Naturalmente la respuesta era negativa a lo que todos a coro gritábamos:

‑ ¡Pues qué guarros! Y soltando una ruidosa carcajada echábamos a correr.

Por teléfono se puede comunicar con algún amigo asegurándole que os ha tocado la lotería un buen pellizco en aquel número que ambos cogisteis, aunque sabes que no es así, te lo has inventado pero a él le hará pasar un rato de desazón hasta que le comuniques que es el día de los inocentes.

Las bromas telefónicas se han ido pasando de moda sobre todo porque no se puede ver la cara que pone el que recibe la broma, sin embargo va en aumento las que se envían por Walsh App dando una noticia falsa. Puedes inspirarte, en una de tantas "en teorías verdaderas" que cada año nos cuelan los principales diarios.

La primera inocentada del diario ABC a sus lectores fue el 28/12/1905. Sobre una fotografía trucada, el diario señalaba que el viaducto de la calle Bailén en Madrid, se había venido abajo.
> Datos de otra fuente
import Literature.Analysis.Calculus.SardPrelim
import Mathlib.MeasureTheory.Covering.Besicovitch
import Mathlib.MeasureTheory.Covering.BesicovitchVectorSpace
import Mathlib.MeasureTheory.Constructions.BorelSpace.Metrizable
import HarnessLib

/-!
# Sard's theorem — Steps 2 and 3 of the inductive proof

Topic `Literature/Analysis/Calculus`. Two of the three local steps of the proof of Sard's theorem
by induction on the dimension of the source (Milnor, *Topology from the Differentiable Viewpoint*
(1965), §3, pp. 16–19, after Sard (1942) and Pontryagin), for a `C^∞` map `f : U → F` on an open
subset `U` of a finite-dimensional real normed space `E`, with values in a finite-dimensional real
normed space `F` carrying an additive Haar measure `μ`:

* `measure_image_null_of_flat` (Milnor's **Step 3**): the image of
  `Cₖ = {x ∈ U | Dʲf(x) = 0, 1 ≤ j ≤ k}` is `μ`-null as soon as `k ≥ dim E` (flat Taylor estimate
  `‖f y - f x‖ ≤ c‖y - x‖ᵏ` and a Besicovitch covering by small balls; Milnor counts cubes).
* `exists_nhds_image_null_of_flat_of_ne` (Milnor's **Step 2**): around a point of `Cₖ ∖ Cₖ₊₁`
  (`k ≥ 1`) the image of `Cₖ` is null, GIVEN Sard's theorem in dimension `dim E - 1` (a suitable
  `k`-th derivative `w` has `dw ≠ 0`; in the chart straightening `w`, `Cₖ` lies in the hyperplane
  `w = 0`, to which the induction hypothesis applies).
Milnor's **Step 1** (points of `C ∖ C₁`, by Fubini over hyperplane slices) is
`SardStepOne.exists_nhds_image_null_of_fderiv_ne_zero`; the induction itself and the named fact
`Literature.Analysis.Calculus.sard` are assembled in `SardProofs.lean`. All spaces live in a common
universe (the induction changes both source and target).

## References

* J. Milnor, *Topology from the Differentiable Viewpoint* (1965), §3, Steps 2–3. [MilnorTDV1965]
* A. Sard, *The measure of the critical values of differentiable maps*, Bull. AMS 48 (1942),
  883–890, Thms. 4.1, 6.1, 7.1, 7.2. [Sard1942]
-/

open MeasureTheory Set Function Filter Metric
open scoped ContDiff Topology

noncomputable section

namespace Literature.Analysis.Calculus.Sard

universe u

/-! ### Step 3: flat points -/

/-- **Milnor's Step 3.** Let `f` be `C^∞` on an open set `U ⊆ E`, `F` nontrivial with additive Haar
measure `μ`, and `k ≥ max (dim E) 1`. Then the image of
`Cₖ = {x ∈ U | iteratedFDeriv ℝ j f x = 0 for 1 ≤ j ≤ k}` is `μ`-null: near `x ∈ Cₖ`,
`f (closedBall x r) ⊆ closedBall (f x) (c rᵏ)` with `c` arbitrarily small, and a Besicovitch cover of
`Cₖ` by such balls has total `E`-volume `≤ vol + 1`, so `μ (f '' Cₖ) ≲ c`.
[cite: MilnorTDV1965, §3, Step 3 (p. 19)] -/
theorem measure_image_null_of_flat {E : Type u} [NormedAddCommGroup E] [NormedSpace ℝ E]
    [FiniteDimensional ℝ E] {F : Type u} [NormedAddCommGroup F] [NormedSpace ℝ F]
    [FiniteDimensional ℝ F] [MeasurableSpace F] [BorelSpace F] [Nontrivial F] (μ : Measure F)
    [μ.IsAddHaarMeasure] {f : E → F} {U : Set E} (hU : IsOpen U) (hf : ContDiffOn ℝ ∞ f U)
    {k : ℕ} (hk : Module.finrank ℝ E ≤ k) (hk1 : 1 ≤ k) :
    μ (f '' {x ∈ U | ∀ j, 1 ≤ j → j ≤ k → iteratedFDeriv ℝ j f x = 0}) = 0 := by
  borelize E
  set d := Module.finrank ℝ E with hd
  set n := Module.finrank ℝ F with hn
  have hn1 : 1 ≤ n := Module.finrank_pos
  let μE : Measure E := Measure.addHaar
  apply measure_image_null_of_locally
  intro x₀ _
  refine ⟨ball x₀ 1, ball_mem_nhds _ one_pos, ?_⟩
  set s := {x ∈ U | ∀ j, 1 ≤ j → j ≤ k → iteratedFDeriv ℝ j f x = 0} ∩ ball x₀ 1 with hs_def
  have hsU : s ⊆ U := fun x hx => hx.1.1
  have hμEs : μE s < ⊤ := (measure_mono inter_subset_right).trans_lt measure_ball_lt_top
  set a : ENNReal := μE (closedBall 0 1) with ha_def
  set b : ENNReal := μ (closedBall 0 1) with hb_def
  have ha0 : a ≠ 0 := (measure_closedBall_pos μE _ one_pos).ne'
  have hbtop : b ≠ ⊤ := measure_closedBall_lt_top.ne
  -- main estimate, for every `c ∈ (0, 1]`
  have key : ∀ c : ℝ, 0 < c → c ≤ 1 →
      μ (f '' s) * a ≤ ENNReal.ofReal c * (b * (μE s + 1)) := by
    intro c hc hc1
    -- admissible radii around `x`
    let R : E → Set ℝ := fun x =>
      {r | 0 < r ∧ r ≤ 1 ∧ ∀ y ∈ closedBall x r, ‖f y - f x‖ ≤ c * ‖y - x‖ ^ k}
    have hR : ∀ x ∈ s, ∀ δ > 0, (R x ∩ Ioo 0 δ).Nonempty := by
      intro x hx δ hδ
      have hev := eventually_norm_sub_le_mul_pow_of_iteratedFDeriv_eq_zero hU hf (hsU hx) hk1
        hx.1.2 hc
      obtain ⟨ρ, hρ, hball⟩ := Metric.mem_nhds_iff.1 hev
      refine ⟨min (ρ / 2) (min (δ / 2) 1), ⟨by positivity, ?_, ?_⟩, by positivity, ?_⟩
      · exact (min_le_right _ _).trans (min_le_right _ _)
      · intro y hy
        apply hball
        refine closedBall_subset_ball ?_ hy
        calc min (ρ / 2) (min (δ / 2) 1) ≤ ρ / 2 := min_le_left _ _
          _ < ρ := by linarith
      · calc min (ρ / 2) (min (δ / 2) 1) ≤ δ / 2 := (min_le_right _ _).trans (min_le_left _ _)
          _ < δ := by linarith
    obtain ⟨t, r, tc, -, hrt, hcover, hsum⟩ :=
      Besicovitch.exists_closedBall_covering_tsum_measure_le μE one_ne_zero R s hR
    -- bound for the image of each ball of the cover
    have hball_bound : ∀ x ∈ t, μ (f '' closedBall x (r x)) * a ≤
        ENNReal.ofReal c * b * μE (closedBall x (r x)) := by
      intro x hx
      obtain ⟨hr0, hr1, hr⟩ := hrt x hx
      have hsub : f '' closedBall x (r x) ⊆ closedBall (f x) (c * r x ^ k) := by
        rintro _ ⟨y, hy, rfl⟩
        rw [mem_closedBall_iff_norm]
        refine (hr y hy).trans ?_
        rw [mem_closedBall_iff_norm] at hy
        gcongr
      have h1 : μ (f '' closedBall x (r x)) ≤ ENNReal.ofReal ((c * r x ^ k) ^ n) * b := by
        refine (measure_mono hsub).trans ?_
        rw [Measure.addHaar_closedBall' μ (f x) (by positivity)]
      have h2 : (c * r x ^ k) ^ n ≤ c * r x ^ d := by
        have hle1 : c * r x ^ k ≤ 1 := by
          calc c * r x ^ k ≤ 1 * 1 := by
                gcongr
                exact pow_le_one₀ hr0.le hr1
            _ = 1 := one_mul 1
        calc (c * r x ^ k) ^ n ≤ (c * r x ^ k) ^ 1 :=
              pow_le_pow_of_le_one (by positivity) hle1 hn1
          _ = c * r x ^ k := pow_one _
          _ ≤ c * r x ^ d :=
              mul_le_mul_of_nonneg_left (pow_le_pow_of_le_one hr0.le hr1 hk) hc.le
      have h3 : μE (closedBall x (r x)) = ENNReal.ofReal (r x ^ d) * a :=
        Measure.addHaar_closedBall' μE x hr0.le
      calc μ (f '' closedBall x (r x)) * a ≤ ENNReal.ofReal ((c * r x ^ k) ^ n) * b * a := by
            gcongr
        _ ≤ ENNReal.ofReal (c * r x ^ d) * b * a := by gcongr
        _ = ENNReal.ofReal c * b * (ENNReal.ofReal (r x ^ d) * a) := by
            rw [ENNReal.ofReal_mul hc.le]; ring
        _ = ENNReal.ofReal c * b * μE (closedBall x (r x)) := by rw [h3]
    calc μ (f '' s) * a ≤ μ (⋃ x ∈ t, f '' closedBall x (r x)) * a := by
          gcongr μ ?_ * a
          rw [← image_iUnion₂]
          exact image_mono hcover
      _ ≤ (∑' x : t, μ (f '' closedBall x (r x))) * a := by
          gcongr
          exact measure_biUnion_le μ tc _
      _ = ∑' x : t, μ (f '' closedBall x (r x)) * a := ENNReal.tsum_mul_right.symm
      _ ≤ ∑' x : t, ENNReal.ofReal c * b * μE (closedBall x (r x)) :=
          ENNReal.tsum_le_tsum fun x => hball_bound x x.2
      _ = ENNReal.ofReal c * b * ∑' x : t, μE (closedBall x (r x)) := ENNReal.tsum_mul_left
      _ ≤ ENNReal.ofReal c * b * (μE s + 1) := by gcongr
      _ = ENNReal.ofReal c * (b * (μE s + 1)) := by ring
  -- let `c → 0⁺`
  have hM : b * (μE s + 1) ≠ ⊤ := ENNReal.mul_ne_top hbtop (by simpa using hμEs.ne)
  have hT : Tendsto (fun c : ℝ => ENNReal.ofReal c * (b * (μE s + 1))) (𝓝[>] 0) (𝓝 0) := by
    have h1 : Tendsto (fun c : ℝ => ENNReal.ofReal c * (b * (μE s + 1))) (𝓝 0)
        (𝓝 (ENNReal.ofReal 0 * (b * (μE s + 1)))) :=
      ENNReal.Tendsto.mul_const (ENNReal.tendsto_ofReal tendsto_id) (Or.inr hM)
    simp only [ENNReal.ofReal_zero, zero_mul] at h1
    exact h1.mono_left nhdsWithin_le_nhds
  have hle : μ (f '' s) * a ≤ 0 := by
    refine ge_of_tendsto hT ?_
    filter_upwards [Ioc_mem_nhdsGT one_pos] with c hc
    exact key c hc.1 hc.2
  have : μ (f '' s) * a = 0 := nonpos_iff_eq_zero.1 hle
  exact (mul_eq_zero.1 this).resolve_right ha0

/-! ### Step 2: points of `Cₖ ∖ Cₖ₊₁`, `k ≥ 1` -/

/-- **Milnor's Step 2.** Let `dim E = m + 1`, let `F` be nontrivial with additive Haar measure `μ`,
and assume Sard's theorem for `C^∞` maps into `F` from open subsets of `m`-dimensional spaces.
If `f` is `C^∞` on the open set `U`, `k ≥ 1`, and `x₀ ∈ U` has `iteratedFDeriv ℝ (k+1) f x₀ ≠ 0`,
then `x₀` has a neighbourhood `V` such that `f '' (Cₖ ∩ V)` is `μ`-null, where
`Cₖ = {x ∈ U | iteratedFDeriv ℝ j f x = 0, 1 ≤ j ≤ k}`. (Some `w = π ∘ Dᵏf(·)(v₁,…,vₖ)` vanishes on
`Cₖ` and has `dw(x₀) ≠ 0`; in the chart straightening `w`, `Cₖ` lies in the hyperplane `{w = 0}`,
on which every point of `Cₖ` is critical for the restriction of `f`.)
[cite: MilnorTDV1965, §3, Step 2 (p. 18)] -/
theorem exists_nhds_image_null_of_flat_of_ne {E : Type u} [NormedAddCommGroup E]
    [NormedSpace ℝ E] [FiniteDimensional ℝ E] {F : Type u} [NormedAddCommGroup F]
    [NormedSpace ℝ F] [FiniteDimensional ℝ F] [MeasurableSpace F] [BorelSpace F] [Nontrivial F]
    (μ : Measure F) [μ.IsAddHaarMeasure] {m : ℕ} (hE : Module.finrank ℝ E = m + 1)
    (IH : ∀ (E' : Type u) [NormedAddCommGroup E'] [NormedSpace ℝ E'] [FiniteDimensional ℝ E'],
      Module.finrank ℝ E' = m → ∀ (g : E' → F) (W : Set E'), IsOpen W → ContDiffOn ℝ ∞ g W →
        μ (g '' {y ∈ W | ¬ Surjective (fderiv ℝ g y)}) = 0)
    {f : E → F} {U : Set E} (hU : IsOpen U) (hf : ContDiffOn ℝ ∞ f U) {k : ℕ} (hk : 1 ≤ k)
    {x₀ : E} (hx₀ : x₀ ∈ U) (hne : iteratedFDeriv ℝ (k + 1) f x₀ ≠ 0) :
    ∃ V ∈ 𝓝 x₀,
      μ (f '' ({x ∈ U | ∀ j, 1 ≤ j → j ≤ k → iteratedFDeriv ℝ j f x = 0} ∩ V)) = 0 := by
  -- a multi-vector `M` and a functional `π` detecting `D^{k+1} f(x₀) ≠ 0`
  obtain ⟨M, hM⟩ : ∃ M : Fin (k + 1) → E, iteratedFDeriv ℝ (k + 1) f x₀ M ≠ 0 := by
    by_contra h
    push Not at h
    exact hne (ContinuousMultilinearMap.ext fun M => by simpa using h M)
  set q : F := iteratedFDeriv ℝ (k + 1) f x₀ M with hq
  obtain ⟨π, -, hπ⟩ := exists_dual_vector ℝ q (norm_ne_zero_iff.2 hM)
  have hπq : π q ≠ 0 := by
    rw [hπ]
    exact_mod_cast norm_ne_zero_iff.2 hM
  -- the function `w` and its smoothness
  set w : E → ℝ := fun x => π (iteratedFDeriv ℝ k f x (Fin.tail M)) with hw_def
  have hDk : ContDiffOn ℝ ∞ (iteratedFDeriv ℝ k f) U := fun x hx =>
    ((hf.contDiffAt (hU.mem_nhds hx)).iteratedFDeriv_right (i := k) (m := ∞)
      (by exact_mod_cast le_top)).contDiffWithinAt
  have hw : ContDiffOn ℝ ∞ w U := by
    have h1 : ContDiff ℝ ∞ fun T : E [×k]→L[ℝ] F => π (T (Fin.tail M)) :=
      π.contDiff.comp
        (ContinuousMultilinearMap.apply ℝ (fun _ : Fin k => E) F (Fin.tail M)).contDiff
    exact h1.comp_contDiffOn hDk
  -- its derivative at `x₀` does not vanish
  have hdiffk : DifferentiableAt ℝ (iteratedFDeriv ℝ k f) x₀ :=
    (hDk.differentiableOn (by simp) x₀ hx₀).differentiableAt (hU.mem_nhds hx₀)
  set ℓ : E →L[ℝ] ℝ := fderiv ℝ w x₀ with hℓ_def
  have hℓM : ℓ (M 0) = π q := by
    have hin : DifferentiableAt ℝ (fun x => iteratedFDeriv ℝ k f x (Fin.tail M)) x₀ :=
      hdiffk.continuousMultilinear_apply_const (Fin.tail M)
    have h1 : fderiv ℝ w x₀ = (π : F →L[ℝ] ℝ).comp
        (fderiv ℝ (fun x => iteratedFDeriv ℝ k f x (Fin.tail M)) x₀) :=
      (π.hasFDerivAt.comp x₀ hin.hasFDerivAt).fderiv
    rw [hℓ_def, h1, ContinuousLinearMap.comp_apply, hq, hdiffk.iteratedFDeriv_succ_apply_left']
  have hℓ0 : ℓ ≠ 0 := by
    intro h
    apply hπq
    rw [← hℓM, h]
    rfl
  -- the chart straightening `w`
  obtain ⟨Φ, hΦ⟩ := exists_equiv_prod_ker_fst_eq ℓ hℓ0
  obtain ⟨e, hx₀e, heU, he, hesymm⟩ := exists_chart_fst_eq Φ hΦ hU hw hx₀ rfl
  refine ⟨e.source, e.open_source.mem_nhds hx₀e, ?_⟩
  -- the restriction of `f ∘ e.symm` to the hyperplane `{0} × ker ℓ`
  set W : Set ℓ.ker := {y | ((0 : ℝ), y) ∈ e.target} with hW_def
  have hW : IsOpen W := e.open_target.preimage (Continuous.prodMk_right 0)
  set g : ℓ.ker → F := fun y => f (e.symm ((0 : ℝ), y)) with hg_def
  have hmaps : ∀ y ∈ W, e.symm ((0 : ℝ), y) ∈ U := fun y hy => heU (e.map_target hy)
  have hg : ContDiffOn ℝ ∞ g W := by
    have h1 : ContDiffOn ℝ ∞ (fun y : ℓ.ker => e.symm ((0 : ℝ), y)) W :=
      hesymm.comp (contDiff_prodMk_right (0 : ℝ)).contDiffOn fun y hy => hy
    exact hf.comp h1 hmaps
  have hdim : Module.finrank ℝ ℓ.ker = m := by
    have := finrank_ker_add_one_eq ℓ Φ
    omega
  have hIH := IH ℓ.ker hdim g W hW hg
  refine measure_mono_null ?_ hIH
  rintro _ ⟨x, ⟨⟨hxU, hxflat⟩, hxe⟩, rfl⟩
  -- `x ∈ Cₖ ∩ e.source` is mapped into the hyperplane
  have hwx : w x = 0 := by
    simp [hw_def, hxflat k hk le_rfl]
  have hex : e x = ((0 : ℝ), (Φ x).2) := by rw [he x, hwx]
  have hy_t : ((0 : ℝ), (Φ x).2) ∈ e.target := hex ▸ e.map_source hxe
  have hsymm : e.symm ((0 : ℝ), (Φ x).2) = x := hex ▸ e.left_inv hxe
  refine ⟨(Φ x).2, ⟨hy_t, ?_⟩, by simp [hg_def, hsymm]⟩
  -- `df(x) = 0`, hence the restriction is critical at the corresponding point
  have hfd : fderiv ℝ f x = 0 := by
    have h1 := hxflat 1 le_rfl hk
    rw [← norm_eq_zero, ← norm_iteratedFDeriv_one (𝕜 := ℝ) f, h1, norm_zero]
  have hdg : fderiv ℝ g (Φ x).2 = 0 := by
    have hd1 : DifferentiableAt ℝ (fun y : ℓ.ker => e.symm ((0 : ℝ), y)) (Φ x).2 :=
      ((hesymm.differentiableOn (by simp) _ hy_t).differentiableAt
        (e.open_target.mem_nhds hy_t)).comp _
        ((differentiableAt_const _).prodMk differentiableAt_id)
    have hd2 : DifferentiableAt ℝ f (e.symm ((0 : ℝ), (Φ x).2)) := by
      rw [hsymm]
      exact (hf.differentiableOn (by simp) x hxU).differentiableAt (hU.mem_nhds hxU)
    rw [show g = f ∘ fun y : ℓ.ker => e.symm ((0 : ℝ), y) from rfl,
      fderiv_comp ((Φ x).2) (g := f) (f := fun y : ℓ.ker => e.symm ((0 : ℝ), y)) hd2 hd1, hsymm,
      hfd, ContinuousLinearMap.zero_comp]
  intro hsurj
  rw [hdg] at hsurj
  obtain ⟨v, hv⟩ := exists_ne (0 : F)
  obtain ⟨u, hu⟩ := hsurj v
  exact hv (by simpa using hu.symm)

end Literature.Analysis.Calculus.Sard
El día siguiente, publicaban también la explicación de la broma.

Este año 2020, el diario Mundo Deportivo decía así: "Gerard Piqué (34 años) ha decidido dar el gran paso. Lesionado de gravedad en su rodilla derecha, y sin garantías de quedar bien, ha decidido adelantar sus planes presentándose a las elecciones a la presidencia del FC Barcelona". Naturalmente todo falso.

Sin lugar a dudas es diferente a acercarse a pegar un monigote de papel en la espalda de alguien, vieja inocentada que aún convive con otras más originales.

Hay que medir si es idónea para quien va dirigida. No todo vale.

Lo más habitual será que el inocente se recrimine a sí mismo por haber caído a pesar de que estaba sobre aviso. Ante todo, lo que importa es la amistad y tras el ¡Inocente!, ¡Inocente!, lo que procede, es pedir escusas y felicitar el día señalado.